Dr. Jo Webber, CEO and founder of Pod in Hawthorne, California, recommends daily group video calls. “Google Meet is free and works really well for groups of 25 or less,” says Webber. “This adds a bit of structure to your daily routine. You can also use group chat. Apps like Pod include free group chat – this allows working groups to stay connected and easily chat with each other.”

“There are a lot of ways to keep the staff in the loop when they work from home,” says Morgan Taylor, CMO of LetMeBank in Los Angeles. “We use Zoom and Slack. Zoom is great when one person needs to communicate with a group visually, and Slack is like a private message board for the company. We have the Slack threads segmented into the various groups that need to work together, with oversight able to enter all threads and point groups in the right direction. Of course, email is also a great way to communicate, as is the phone.”

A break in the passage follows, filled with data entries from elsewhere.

import Literature.NumberTheory.Automorphic.RankinSelbergLocalProofs
import Literature.NumberTheory.Automorphic.RankinSelbergLocalEpsilonProofs
import HarnessLib

/-!
# Proofs for `RankinSelbergLocal`: the twist `π^ι = π ∘ ᵗ(·)⁻¹` and the tilde side of the
functional equation

Topic `Literature/NumberTheory/Automorphic`; vocabulary of `RankinSelbergLocal`
(`tildeFn`, `weylLong`, `weylNM`, `whittakerFunctionals`, `whittakerModel`, `IsGeneric`,
`rsZetaTilde`, `HasRSEpsilon`, the named fact `hasRSEpsilon_ne_zero`), of `SmoothRepresentation`
(`Representation.IsSmooth`, `IsAdmissible`, `fixedPoints`, `stabilizerSubgroup`) and of
`GaloisRepresentations.ContinuousRep` (`glTransposeInv`, the continuous involution `g ↦ ᵗg⁻¹` of
`GL_n`). A *proofs* file (theorems only, no definitions; the twist is written
`π.comp (glTransposeInv (Fin n) F).toMonoidHom` throughout). Continues
`RankinSelbergLocalEpsilonProofs` (provefact pass on `hasRSEpsilon_ne_zero`).

## Content (all proved)

* `glTransposeInv_glTransposeInv`, `glTransposeInv_weylLong` (`ι² = 1`, `ι(w_n) = w_n`),
  `comp_glTransposeInv_comp_glTransposeInv` (`(π^ι)^ι = π`), `comp_weylLong_comp_weylLong`.
* **Whittaker functionals of the twist** (Jacquet–Piatetski-Shapiro–Shalika 1983, §2 (2.1):
  `W̃(g) = W(w_n ᵗg⁻¹)` lies in `𝒲(π̃, ψ⁻¹)`, `π̃ ≅ π^ι`; Cogdell, *Analytic theory of
  `L`-functions for `GL_n`*, §2.2): `Λ ↦ Λ ∘ π(w_n)` maps `Hom_{U_n}(π, ψ_U)` to
  `Hom_{U_n}(π^ι, ψ⁻¹_U)` and back (`comp_weylLong_mem_whittakerFunctionals_twist`,
  `comp_weylLong_mem_whittakerFunctions_of_twist`), using `ψ_U(w_n ᵗu⁻¹ w_n) = ψ⁻¹_U(u)`
  (`whittakerCharFun_weylLong_conj` of `RankinSelbergLocalProofs`); hence
  `W̃_{Λ,v} = W^{π^ι}_{Λ∘π(w_n), v}` and `ρ(h) W̃_{Λ,v} = W^{π^ι}_{Λ∘π(w_n), π(ᵗh⁻¹) v}`
  (`tildeFn_whittakerModel`, `tildeFn_whittakerModel_mul`) — no appeal to the Gelfand–Kazhdan
  isomorphism `π̃ ≅ π^ι` is needed for these identities.
* **The twist is again irreducible / smooth / admissible / generic**
  (`isIrreducible_comp_iff`, `isIrreducible_twist_iff`, `isSmooth_twist`, `fixedPoints_twist`,
  `isAdmissible_twist`, `IsGeneric.twist`), and `ψ⁻¹` is again non-trivial continuous
  (`AddChar.IsContinuousNontrivial.inv`).
* **Transport of the span** (`tilde_span_of_twist_span`): a combination
  `∑ Q_i Ψ_{n-m-1}(s; W_i, W'_i) = P(q^{-s})⁻¹` of `j = n - m - 1` integrals of Whittaker functions
  of `(π^ι, ψ⁻¹)`, `(π'^ι, ψ)` IS a combination of the tilde integrals `Ψ̃(s; ρ(w_{n,m}) W̃, W̃')`
  of `(π, π', ψ)` entering `HasRSGamma`. Consequently (`hasRSEpsilon_ne_zero_of_twist_span`, with
  `hasRSEpsilon_ne_zero_of_tilde_span` of `RankinSelbergLocalEpsilonProofs`) the named fact
  `hasRSEpsilon_ne_zero` at `(μ, ν)` follows from: *for the irreducible admissible generic twists
  `π^ι`, `π'^ι` and `ψ⁻¹`, the `Ψ_{n-m-1}` integrals (at `μ`, `ν`) span a non-zero fractional
  ideal* — Jacquet–Piatetski-Shapiro–Shalika 1983, Thm. 2.7 (ii) for `j = n - m - 1` (Cogdell,
  §3.1, Thm. 3.1: "each of these fractional ideals contain 1"), the remaining analytic input
  (a theory of `p`-adic integrals of Whittaker functions, not in the tree).

## References

* H. Jacquet, I. I. Piatetski-Shapiro, J. A. Shalika, *Rankin–Selberg convolutions*, Amer. J.
  Math. 105 (1983) 367–464, §2 (2.1), Thm. 2.7. [JacquetPiatetskiShapiroShalika1983]
* J. W. Cogdell, *Analytic theory of `L`-functions for `GL_n`*, in Bernstein–Gelbart (eds.),
  *An Introduction to the Langlands Program*, §2.2, §3.1. [CogdellAnalyticTheory2004]
-/

open Matrix MeasureTheory Polynomial
open Literature.NumberTheory.GaloisRepresentations (glTransposeInv coe_glTransposeInv_apply)
open Literature.NumberTheory.GaloisRepresentations.IsNonarchimedeanLocalField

Remember, communications alone will not insure efficiency. You’ll need to incorporate flexible and intuitive web-based team management tools to keep your group running at peak effectiveness. These project platforms can provide the scheduling mentioned earlier. Trello is a good example, but there are others. You’ll find that using these tools will recreate the office environment without the burden imposed by enduring rush hour traffic.

“As teams move virtual, make sure they are supported with access to project managements systems like Asana and messaging systems like Slack,” says Cook. “Teams can and should have regular ‘all hands on deck’ conference calls especially as everyone is transitioning to work remotely. Teams need to understand what the priorities and deadlines are, how to clearly communicate (and the chain of communication), and most importantly, what changes need to be made given the current climate.”

Beyond the technology, there is also the leadership. Firms that have successfully decentralized have leaders who embrace the strategy. Don’t think you’re “hip” if you know how to use email. That was so Twentieth Century.

“You can’t run your empire by email alone,” says Wayne Turmel, co-founder of The Remote Leadership Institute in Las Vegas. “Get used to using your webcams. If the senior leaders don’t use them, the rank and file won’t. The number one factor in whether a team uses a tool is if the boss uses it. Also, try not to do separate messages for folks in the office and those remote. Be all one team and send that message.”

Finally, aside from work, there’s another reason to maintain regular and consistent communications. As a song once said, “people need people.” So, don’t be afraid to show your lovely mug. You don’t need a fancy camera, either. You can just use your phone.

“Email just to reiterate the conversation or plan you may have had,” says Kyle Winkfield, President of Finley Alexander Wealth Management in Rockville, Maryland. “If you don’t hear back in a day, send a reminder. Some people are panic stricken by all the news and certain items tend to get lost in their daily shuffle. I still believe face to face through a platform like Facetime is the most effective. They’re subject to quarantine like the rest of us, they want to see a friendly face throughout this time.”

And a welcoming smile might be worth a lot right about now.